Unnamed: 0,review,sentiment
0,I love Crumbl so much. We usually bike here an...,5
1,Lots of parking. Never a line. Cookies are mad...,4
2,Crumbl cookies always satisfies my cookie crav...,5
3,I came here to get a free birthday cookie beca...,3
4,What I love about crumbl- different flavors ev...,3
5,I finally tried Crumbl after hearing so much p...,2
6,Worst customer service I have ever had. Refuse...,1
7,Tasty cookies and great customer service at th...,5
8,Hi John. We appreciate the great review! So g...,5
9,Seems like they have a different recipe than o...,3


### View results

In [16]:
# Check the highest score
df['review'].iloc[0]

"I love Crumbl so much. We usually bike here and share a cookie. It's a nice treat and the variety of cookies keeps us coming back. This time we had the Pumpkin Spice Cookie.
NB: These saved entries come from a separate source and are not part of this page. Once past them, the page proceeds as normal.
import Summits.CriticalPhenomena.SAWScalingLimit.Theorems.FKGToTraversalBound.Negative.DeepEndpointGap

/-!
# CARVE core for the crux `SAWLeftRightFKG.FKGToTraversalBound` (stmt-CriticalPhenomena-1878): the up×down
complement form of left–right positive association

Line `excursion-domination` (lead), registered sub-goal `stub_carveCore`; the same lemma is the formal core of
CARVE / FILL / the sandwich monotonicities of the sibling lines `carve-reroot-drill` (`carveCore_of_leftRightFKG` in
its skeleton, whence this proof is adapted) and `lid-collapse-needle` ((M−)/(M+)), triage X3 of the crux panel:
"one `--supports` lemma for the three PA cards".

* `inter_mul_univ_le_of_PA` — abstract: a finite measure that is positively associated for a relation `le`
  (`w(A) w(B) ≤ w(univ) w(A ∩ B)` for `le`-up-closed `A, B`) makes an up-closed `E` and a DOWN-closed `D`
  negatively correlated: `w(E ∩ D) · w(univ) ≤ w(E) · w(D)` (PA for `E` and `Dᶜ`, cancel the finite cross term).
* `stub_carveCore` — the route's order `lrLE` and weight `SAW.weight` on the crux's own carriers `dom C δ`
  (`Negative.DeepEndpointGap`): under `LeftRightFKG`, with finite total weight, every `≼`-up-closed event `E` (e.g.
  "the chord enters a pocket hanging off one arc") and `≼`-down-closed event `D` (e.g. "the chord avoids a hull
  attached to that arc", whose conditioning is the chord law of the carved domain by exact restriction) satisfy
  `w(E ∩ D)·w(univ) ≤ w(E)·w(D)`.

No named fact is used; axioms are the standard three.
-/

noncomputable section

open MeasureTheory Set
open Literature.Probability.LatticeModels Literature.Probability.RandomPlanarGeometry
open Summit.CriticalPhenomena.SAWScalingLimit.Theses.SAWLeftRightFKG
open Summit.CriticalPhenomena.SAWScalingLimit.Theorems.FKGToTraversalBound.Negative (dom lrLE)

namespace Summit.CriticalPhenomena.SAWScalingLimit.Theorems.FKGToTraversalBound.ExcursionDomination

/-- **PA in complement form.**  If a measure `w` of finite total mass is positively associated for a relation
`le` (`w(A) w(B) ≤ w(univ) w(A ∩ B)` for `le`-up-closed `A, B`), then an up-closed `E` and a DOWN-closed
measurable `D` are negatively correlated: `w(E ∩ D) · w(univ) ≤ w(E) · w(D)`.  (Apply PA to `E` and `Dᶜ`, split
`w(E) = w(E ∩ D) + w(E ∩ Dᶜ)` and `w(univ) = w(D) + w(Dᶜ)`, cancel the finite cross term.)  Adapted from the
skeleton `Cruxes/FKGToTraversalBound/Lines/carve-reroot-drill.lean`. -/
theorem inter_mul_univ_le_of_PA {ι : Type*} [MeasurableSpace ι] {le : ι → ι → Prop} {w : Measure ι}
    (hPA : ∀ A B : Set ι, (∀ γ₁ γ₂, le γ₁ γ₂ → γ₁ ∈ A → γ₂ ∈ A) →
      (∀ γ₁ γ₂, le γ₁ γ₂ → γ₁ ∈ B → γ₂ ∈ B) → w A * w B ≤ w Set.univ * w (A ∩ B))
    (hU : w Set.univ ≠ ⊤) {E D : Set ι} (hDm : MeasurableSet D)
    (hE : ∀ γ₁ γ₂, le γ₁ γ₂ → γ₁ ∈ E → γ₂ ∈ E) (hD : ∀ γ₁ γ₂, le γ₁ γ₂ → γ₂ ∈ D → γ₁ ∈ D) :
    w (E ∩ D) * w Set.univ ≤ w E * w D := by
  have hDc : ∀ γ₁ γ₂, le γ₁ γ₂ → γ₁ ∈ Dᶜ → γ₂ ∈ Dᶜ := fun γ₁ γ₂ h h₁ h₂ => h₁ (hD γ₁ γ₂ h h₂)
  have key := hPA E Dᶜ hE hDc
  have fin : ∀ S : Set ι, w S ≠ ⊤ := fun S =>
    ((measure_mono (Set.subset_univ S)).trans_lt hU.lt_top).ne
  set a := w (E ∩ D) with ha
  set b := w (E ∩ Dᶜ) with hb
  set d := w D with hd
  set d' := w Dᶜ with hd'
  have hEsplit : w E = a + b := by
    rw [ha, hb, ← Set.sdiff_eq]
    exact (measure_inter_add_sdiff E hDm).symm
  have hUsplit : w Set.univ = d + d' := by
    rw [hd, hd']
    exact (measure_add_measure_compl hDm).symm
  rw [hEsplit, hUsplit] at key
  have h1 : a * d' + b * d' ≤ d * b + b * d' := by
    calc a * d' + b * d' = (a + b) * d' := by ring
      _ ≤ (d + d') * b := key
      _ = d * b + b * d' := by ring
  have hbd' : b * d' ≠ ⊤ := ENNReal.mul_ne_top (fin _) (fin _)
  have h2 : a * d' ≤ d * b := (ENNReal.add_le_add_iff_right hbd').1 h1
  calc a * w Set.univ = a * d + a * d' := by rw [hUsplit]; ring
    _ ≤ a * d + d * b := add_le_add le_rfl h2
    _ = (a + b) * d := by ring
    _ = w E * d := by rw [hEsplit]

/-- **CARVE core for the route's order and weight** (registered sub-goal `stub_carveCore` of the crux
stmt-CriticalPhenomena-1878): under `LeftRightFKG`, in every domain of its class — mesh `δ > 0`, boundary walk `C`,
carrier `dom C δ = {z | wind(δ-polyline of C, z) ≠ 0}`, endpoints `a ∼ a'`, `b ∼ b'` with `a', b'` vertices of `C`
— and for finite total weight, an `lrLE`-up-closed event `E` and an `lrLE`-down-closed event `D` satisfy
`w(E ∩ D)·w(univ) ≤ w(E)·w(D)` for `w = SAW.weight (dom C δ) δ a b`.  (Finiteness holds for every `δ > 0` since
`dom C δ` is bounded; it is kept as a hypothesis so that the lemma is literally PA's complement form.) -/
theorem stub_carveCore : LeftRightFKG → ∀ (δ : ℝ) (c a b a' b' : Site 2) (C : (zdGraph 2).Walk c c),
    0 < δ → a' ∈ C.support → b' ∈ C.support → (zdGraph 2).Adj a a' → (zdGraph 2).Adj b b' →
    SAW.weight (dom C δ) δ a b Set.univ ≠ ⊤ →
    ∀ (E D : Set (SAW.DomainSAW (dom C δ) δ a b)),
      (∀ γ₁ γ₂, lrLE γ₁ γ₂ → γ₁ ∈ E → γ₂ ∈ E) → (∀ γ₁ γ₂, lrLE γ₁ γ₂ → γ₂ ∈ D → γ₁ ∈ D) →
      SAW.weight (dom C δ) δ a b (E ∩ D) * SAW.weight (dom C δ) δ a b Set.univ ≤
        SAW.weight (dom C δ) δ a b E * SAW.weight (dom C δ) δ a b D := by
  intro hPA δ c a b a' b' C hδ ha' hb' haa hbb hU E D hE hD
  exact inter_mul_univ_le_of_PA (le := lrLE (Ω := dom C δ) (δ := δ) (a := a) (b := b))
    (hPA δ c a b a' b' C hδ ha' hb' haa hbb) hU MeasurableSpace.measurableSet_top hE hD

end Summit.CriticalPhenomena.SAWScalingLimit.Theorems.FKGToTraversalBound.ExcursionDomination

end
import Literature.RingTheory.MvPolynomial.NuInvariantInvariance
import Literature.AlgebraicGeometry.Hironaka2017.S04CharAlgebra.R005bEdgeData
import Summits.ResolutionOfSingularities.ResolutionOfSingularities.Theorems.MarkedTransferCampaignW31UscInvOneExponent
import Summits.ResolutionOfSingularities.ResolutionOfSingularities.Theorems.MarkedTransferCampaignW31EdgeConeCoordinates
import HarnessLib

/-!
# [OURS · L1 W3.1] `Inv_ξ(E)` IS WELL DEFINED: `CampaignW31InvWellDefinedI p` holds for every prime `p`
# (kernel proof, unconditional; graded Nakayama via Cossart–Jannsen–Saito standard bases)

Cell `res-hironaka` (run/shared/lean/pub/res-hironaka/), rung L slot W3.1 «u.s.c. first»; host crux
`Theses.MarkedTransfer.HypersurfaceOrderReduction` (stmt-ResolutionOfSingularities-16155, `--supports … --as helper`,
no new route). Offer res-type-005 2026-08-26T20:35:57Z (a)+(b)+(c); «YES, FILE (a)» res-L1-k31 20:58:15Z; custody
res-L1-dag-5 20:40:53Z. Companion of `MarkedTransferCampaignW31EdgeConeCoordinates.lean` (p472475, the coordinate
change) and of o4's statement file `MarkedTransferCampaignW31UscInvOneExponent.lean` (p463247, the typed OURS `Prop`s).

HONEST FRAMING. Everything below is OURS-side algebra / pure logic over OUR typed carriers (rows 004/005/007 of the
statements-first typing and the tree's CJS `ν*`-invariant library); NOTHING here is a statement of H. Hironaka's
manuscript *Resolution of singularities in positive characteristics* (2017, [Hironaka2017]) and no candidate statement
of it is used as a premise; no FACT-LIST fact is consumed. What is shown is that the value `Inv_ξ(E)` of Eq. (34) p.24,
AS TYPED (row 007's `inv` read off row 005's edge data with the Def. 4.9 provenance `IsEdgeData`), does not depend on
the choices — the manuscript leaves this implicit (GAP-LEDGER R13); the argument is classical (Hironaka 1964 Ch. III §1
Lemma 1 as cited by CJS; CJS LNM 2270 Lemma 2.2 / Rem. 2.9 (b)). AI-produced kernel evidence, weaker than expert review.

## The proof (all steps kernel-checked; tree lemmas named)

Let `D`, `D'` be edge data of `℘(E)` at `ξ` with `IsEdgeData` (row 005 part b): r.s.p. `z` (resp. `z'`) of `O_ξ` and a
minimum system of homogeneous generators `ḡ` (resp. `ḡ'`) of the edge ideal `(edgeGPos n ℘(E)_ξ z)` (resp. `… z'`)
with `deg ḡ_j = q_j(D)` (resp. `q_j(D')`).
1. `CampaignW31.isStandardBase_of_isMinHomogGens`: an irredundant homogeneous generating system with non-decreasing
   degrees is a CJS standard base (tree `Literature.RingTheory.MvPolynomial.IsStandardBase`); the degrees `q_j = p^{e_j}`
   ARE non-decreasing by the carrier field `expo_mono` (Def. 4.11 / Eq. (28)) — `CampaignW31.monotone_q`.
2. `CampaignW31.exists_algEquiv_polyMap_comp` (p472475): a degree-preserving automorphism `θ` of `K[Z]` with
   `polyMap z' ∘ θ = polyMap z`; hence `θ(edgeGPos … z) = edgeGPos … z'` (`image_edgeGPos_eq`), the edge ideals correspond
   (`map_span_edgeGPos_eq`) and their `ν*`-invariants agree (`nuInv_span_edgeGPos_eq`, tree `nuInv_map_algEquiv`,
   CJS Rem. 2.9 (b)).
3. CJS Lemma 2.2 (tree `IsStandardBase.nuInv_eq` / `nuInv_eq_top`): the degree sequence of a standard base IS `ν*`; so
   `r(D) = r(D')` and `q(D) = q(D')` (`ofFn_eq_of_isStandardBase`), whence `inv D = inv D'` (`inv_eq_of_ofFn_q_eq`).
Main results: `CampaignW31.invWellDefinedAt_edgeDataProvenance` (every scheme, every point, every `p`, `n`, `E`),
**`campaignW31InvWellDefinedI_holds : CampaignW31InvWellDefinedI p`** and
`campaignW31InvWellDefined_holds : CampaignW31InvWellDefined CampaignW31.edgeDataProvenance`.

Note for the lanes / G3 lead: regularity of `O_ξ` enters only through `IsRSP` (row 004, part of `IsEdgeData`); the
argument uses merely that `z`, `z'` are MINIMAL generating systems of `max(O_ξ)` of length `n = spanFinrank max(O_ξ)`.
Compare `campaignW31InvWellDefinedI_of_dictionary` (res-L1-k31, p467881), which derives the same conclusion from the
hypothesis `CampaignW31EdgeHilbDictionary p`; the present file needs no hypothesis.

## References (context only; nothing below is a premise)

* V. Cossart, U. Jannsen, S. Saito, *Desingularization: Invariants and Strategy*, LNM 2270 (2020), Ch. 2, Def. 2.1,
  Lemma 2.2, Def. 2.3, Rem. 2.9 (b). [CossartJannsenSaito2020]
* H. Hironaka, Ann. of Math. 79 (1964), Ch. III §1 Lemma 1 (as cited by CJS). [Hironaka1964]
* H. Hironaka, ms. 2017-03-23, Def. 4.9 p.20, Eq. (34) p.24 — scope only, under adjudication. [Hironaka2017]
-/

noncomputable section

set_option linter.dupNamespace false -- mandated namespace of this single-conjunct summit

open IsLocalRing MvPolynomial

namespace Summit.ResolutionOfSingularities.ResolutionOfSingularities.Theorems

open _root_.AlgebraicGeometry
open Literature.AlgebraicGeometry.Resolution
open Literature.AlgebraicGeometry.Hironaka2017
open Literature.AlgebraicGeometry.Hironaka2017.S02Preliminaries
open Literature.AlgebraicGeometry.Hironaka2017.S04CharAlgebra
open Literature.AlgebraicGeometry.Hironaka2017.Datum
open Literature.RingTheory.MvPolynomial

universe u

namespace CampaignW31

/-! ## Minimal homogeneous generating systems are CJS standard bases -/

section StandardBase

variable {K : Type*} [Field K] {n : ℕ}

/-- [folklore] A minimum system of homogeneous generators of a set `G ⊆ K[Z_1, …, Z_n]` (row 004's `IsMinHomogGens`:
non-zero homogeneous members of `G` generating the ideal `(G)`, irredundant) listed with NON-DECREASING degrees `d` is a
standard base of the ideal `(G)` in the sense of Cossart–Jannsen–Saito (LNM 2270 Def. 2.3; tree `IsStandardBase`):
irredundancy `g_j ∉ (g_i : i ≠ j)` implies weak normalisation `g_j ∉ (g_l : l < j)`. -/
theorem isStandardBase_of_isMinHomogGens {G : Set (MvPolynomial (Fin n) K)} {r : ℕ}
    {g : Fin r → MvPolynomial (Fin n) K} {d : Fin r → ℕ} (hg : IsMinHomogGens G g)
    (hd : ∀ j, (g j).IsHomogeneous (d j)) (hmono : Monotone d) : IsStandardBase (Ideal.span G) g d where
  isHomogeneous := hd
  span_eq := hg.2.1
  weaklyNormalized := fun j h =>
    hg.2.2 j (Ideal.span_mono (Set.image_mono fun l (hl : l < j) => ne_of_lt hl) h)
  monotone := hmono

/-- [folklore] **Uniqueness of the degree sequence** (CJS LNM 2270 Lemma 2.2 via the tree's `IsStandardBase.nuInv_eq` /
`nuInv_eq_top`): two standard bases of ideals with the same `ν*`-invariant have the same number of members and the
same degree sequence. -/
theorem ofFn_eq_of_isStandardBase {I I' : Ideal (MvPolynomial (Fin n) K)} {m m' : ℕ}
    {φ : Fin m → MvPolynomial (Fin n) K} {d : Fin m → ℕ} {φ' : Fin m' → MvPolynomial (Fin n) K} {d' : Fin m' → ℕ}
    (h : IsStandardBase I φ d) (h' : IsStandardBase I' φ' d') (hν : ∀ i, nuInv I i = nuInv I' i) :
    List.ofFn d = List.ofFn d' := by
  have hmm : m = m' := by
    by_contra hne
    rcases Nat.lt_or_gt_of_ne hne with hlt | hlt
    · have h1 : nuInv I m = ⊤ := h.nuInv_eq_top le_rfl
      have h2 : nuInv I' m = d' ⟨m, hlt⟩ := h'.nuInv_eq ⟨m, hlt⟩
      rw [hν, h2] at h1
      exact ENat.coe_ne_top _ h1
    · have h1 : nuInv I' m' = ⊤ := h'.nuInv_eq_top le_rfl
      have h2 : nuInv I m' = d ⟨m', hlt⟩ := h.nuInv_eq ⟨m', hlt⟩
      rw [← hν, h2] at h1
      exact ENat.coe_ne_top _ h1
  subst hmm
  have hdd : d = d' := by
    funext i
    have e := ((h.nuInv_eq i).symm.trans (hν i)).trans (h'.nuInv_eq i)
    exact_mod_cast e
  rw [hdd]

end StandardBase

/-! ## Transport of the edge ideal along a coordinate change -/

section Transport

variable {O : Type u} [CommRing O] [IsLocalRing O] {n : ℕ} {z z' : Fin n → O}
  (hz : Ideal.span (Set.range z) = maximalIdeal O) (hz' : Ideal.span (Set.range z') = maximalIdeal O)
  {θ : MvPolynomial (Fin n) (ResidueField O) ≃ₐ[ResidueField O] MvPolynomial (Fin n) (ResidueField O)}
  (hθ : ∀ (d : ℕ) (f : MvPolynomial (Fin n) (ResidueField O)), f.IsHomogeneous d → (θ f).IsHomogeneous d)
  (hθ' : ∀ (d : ℕ) (f : MvPolynomial (Fin n) (ResidueField O)), f.IsHomogeneous d → (θ.symm f).IsHomogeneous d)
  (hcomp : ∀ f, polyMap z' hz' (θ f) = polyMap z hz f) (P : Subalgebra O (Polynomial O))

include hθ hθ' hcomp in
/-- [folklore] A degree-preserving automorphism `θ` intertwining `polyMap z` and `polyMap z'` carries row 005's
generating set `edgeGPos n P z` (positive-degree homogeneous members of `edgeG P z`) ONTO `edgeGPos n P z'`. -/
theorem image_edgeGPos_eq : θ '' edgeGPos n P z hz = edgeGPos n P z' hz' := by
  ext f'
  constructor
  · rintro ⟨f, ⟨hfG, d, hd1, hfd⟩, rfl⟩
    exact ⟨(mem_edgeG_iff_of_polyMap_comp hz hz' hcomp P f).mp hfG, d, hd1, hθ d f hfd⟩
  · rintro ⟨hf'G, d, hd1, hf'd⟩
    refine ⟨θ.symm f', ⟨?_, d, hd1, hθ' d f' hf'd⟩, θ.apply_symm_apply f'⟩
    rw [mem_edgeG_iff_of_polyMap_comp hz hz' hcomp P, θ.apply_symm_apply]
    exact hf'G

include hθ hθ' hcomp in
/-- [folklore] Hence the edge ideals correspond: `θ((edgeGPos n P z)) = (edgeGPos n P z')`. -/
theorem map_span_edgeGPos_eq :
    (Ideal.span (edgeGPos n P z hz)).map
        (θ : MvPolynomial (Fin n) (ResidueField O) →+* MvPolynomial (Fin n) (ResidueField O)) =
      Ideal.span (edgeGPos n P z' hz') := by
  rw [Ideal.map_span, ← image_edgeGPos_eq hz hz' hθ hθ' hcomp P]
  rfl

include hθ hθ' hcomp in
/-- [folklore] Hence the `ν*`-invariants of the two edge ideals agree (tree `nuInv_map_algEquiv`, CJS Rem. 2.9 (b)). -/
theorem nuInv_span_edgeGPos_eq (i : ℕ) :
    nuInv (Ideal.span (edgeGPos n P z hz)) i = nuInv (Ideal.span (edgeGPos n P z' hz')) i := by
  rw [← map_span_edgeGPos_eq hz hz' hθ hθ' hcomp P, nuInv_map_algEquiv θ hθ hθ']

end Transport

/-! ## `Inv_ξ(E)` is well defined -/

section Inv

variable {Z : Scheme.{u}} {p : ℕ} [hp : Fact p.Prime] {n : ℕ} {E : IdealExponent Z} {ξ : Z}

/-- [folklore] The edge exponents `q_j = p^{e_j}` of an edge datum are non-decreasing (row 005's carrier field
`expo_mono`, Def. 4.11 / Eq. (28)). -/
theorem monotone_q (D : EdgeDatumAt p n E ξ) : Monotone (EdgeDatum.q D) :=
  fun _ _ hij => Nat.pow_le_pow_right hp.out.pos (EdgeDatum.expo_mono D hij)

/-- [folklore] Row 007's value `inv D = (n, n − r, q_1, …, q_r)` depends only on the exponent list `[q_1, …, q_r]`. -/
theorem inv_eq_of_ofFn_q_eq {D D' : EdgeDatumAt p n E ξ}
    (h : List.ofFn (EdgeDatum.q D) = List.ofFn (EdgeDatum.q D')) : inv D = inv D' := by
  have key : ∀ (q q' : List ℕ) (h₁ : q.length ≤ n) (h₂ : ∀ x ∈ q, 1 ≤ x) (h₁' : q'.length ≤ n)
      (h₂' : ∀ x ∈ q', 1 ≤ x), q = q' → invOfExponents n q h₁ h₂ = invOfExponents n q' h₁' h₂' := by
    intro q q' _ _ _ _ hqq'
    subst hqq'
    rfl
  exact key _ _ _ _ _ _ h

/-- **[OURS · L1 W3.1] `Inv_ξ(E)` IS WELL DEFINED — at every point, on every scheme, unconditionally.** For any two
edge data `D`, `D'` of `℘(E)` at `ξ` carrying the Def. 4.9 provenance AS TYPED (row 005 part b
`S04CharAlgebra.IsEdgeData`: the `g_j` lift a minimum system of homogeneous generators `ḡ_j`, `deg ḡ_j = q_j`, of the
edge ideal `(edgeGPos n ℘(E)_ξ z)` for some regular system of parameters `z`), row 007's values agree:
`inv D = inv D'`, i.e. `CampaignW31.InvWellDefinedAt p n E edgeDataProvenance ξ`. Proof: a second r.s.p. `z'` changes
the edge ideal by a degree-preserving automorphism of `K[Z]` (`exists_algEquiv_polyMap_comp`), which preserves the
`ν*`-invariant (CJS Rem. 2.9 (b)); a minimum homogeneous generating system with its non-decreasing degrees `q` is a CJS
standard base, whose degree sequence IS `ν*` (CJS Lemma 2.2) — so both `q`-lists coincide. No manuscript candidate and
no FACT-LIST premise is used; replaces the role of the implicit well-definedness of Eq. (34) p.24; NOT a statement of
the manuscript. [folklore] -/
theorem invWellDefinedAt_edgeDataProvenance (p n : ℕ) [Fact p.Prime] (E : IdealExponent Z) (ξ : Z) :
    InvWellDefinedAt p n E CampaignW31.edgeDataProvenance ξ := by
  intro D D' hD hD'
  obtain ⟨z, hz, gbar, hhom, hmin, -, -⟩ := hD
  obtain ⟨z', hz', gbar', hhom', hmin', -, -⟩ := hD'
  obtain ⟨θ, hθ, hθ', hcomp⟩ := exists_algEquiv_polyMap_comp hz hz'
  have hsb := isStandardBase_of_isMinHomogGens hmin hhom (monotone_q D)
  have hsb' := isStandardBase_of_isMinHomogGens hmin' hhom' (monotone_q D')
  exact inv_eq_of_ofFn_q_eq (ofFn_eq_of_isStandardBase hsb hsb' (nuInv_span_edgeGPos_eq hz.2.1 hz'.2.1 hθ hθ' hcomp _))

end Inv

end CampaignW31

open CampaignW31

/-- **[OURS · L1 W3.1] `CampaignW31InvWellDefinedI p` HOLDS** (the `p`-slice of o4's typed OURS statement, p463247):
over perfect fields of characteristic `p`, on every ambient datum, for every `n`, every standard ideal exponent `E` and
every closed point `ξ ∈ Sing(E)`, any two Def. 4.9 edge data AS TYPED give the same `Inv_ξ(E)`. Immediate from
`CampaignW31.invWellDefinedAt_edgeDataProvenance`, which needs none of these hypotheses. Replaces the role of the
implicit well-definedness of Eq. (34) p.24 l.29–31; NOT a statement of the manuscript. [folklore] -/
theorem campaignW31InvWellDefinedI_holds (p : ℕ) [Fact p.Prime] : CampaignW31InvWellDefinedI.{u} p :=
  fun _ _ _ _ _ n E _ ξ _ => invWellDefinedAt_edgeDataProvenance p n E ξ

/-- **[OURS · L1 W3.1] `CampaignW31InvWellDefined CampaignW31.edgeDataProvenance` HOLDS** (the parametric OURS
statement of p463247 instantiated at row 005 part b's provenance, all primes at once). NOT a statement of the
manuscript. [folklore] -/
theorem campaignW31InvWellDefined_holds :
    CampaignW31InvWellDefined.{u} CampaignW31.edgeDataProvenance :=
  fun p _ _ _ _ _ _ n E _ ξ _ => invWellDefinedAt_edgeDataProvenance p n E ξ

end Summit.ResolutionOfSingularities.ResolutionOfSingularities.Theorems

end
It was amazing and served warm."

In [17]:
# Check the lowest score
df['review'].iloc[16]

"Went to this location today and ended up with this piece of silicone or rubber in my drink. I called to let them know and best they had for me was sorry. I've been there 3 times since I found about them a week ago. Glad to say they have lost a repeat customer. They should work on a better compensation than sorry."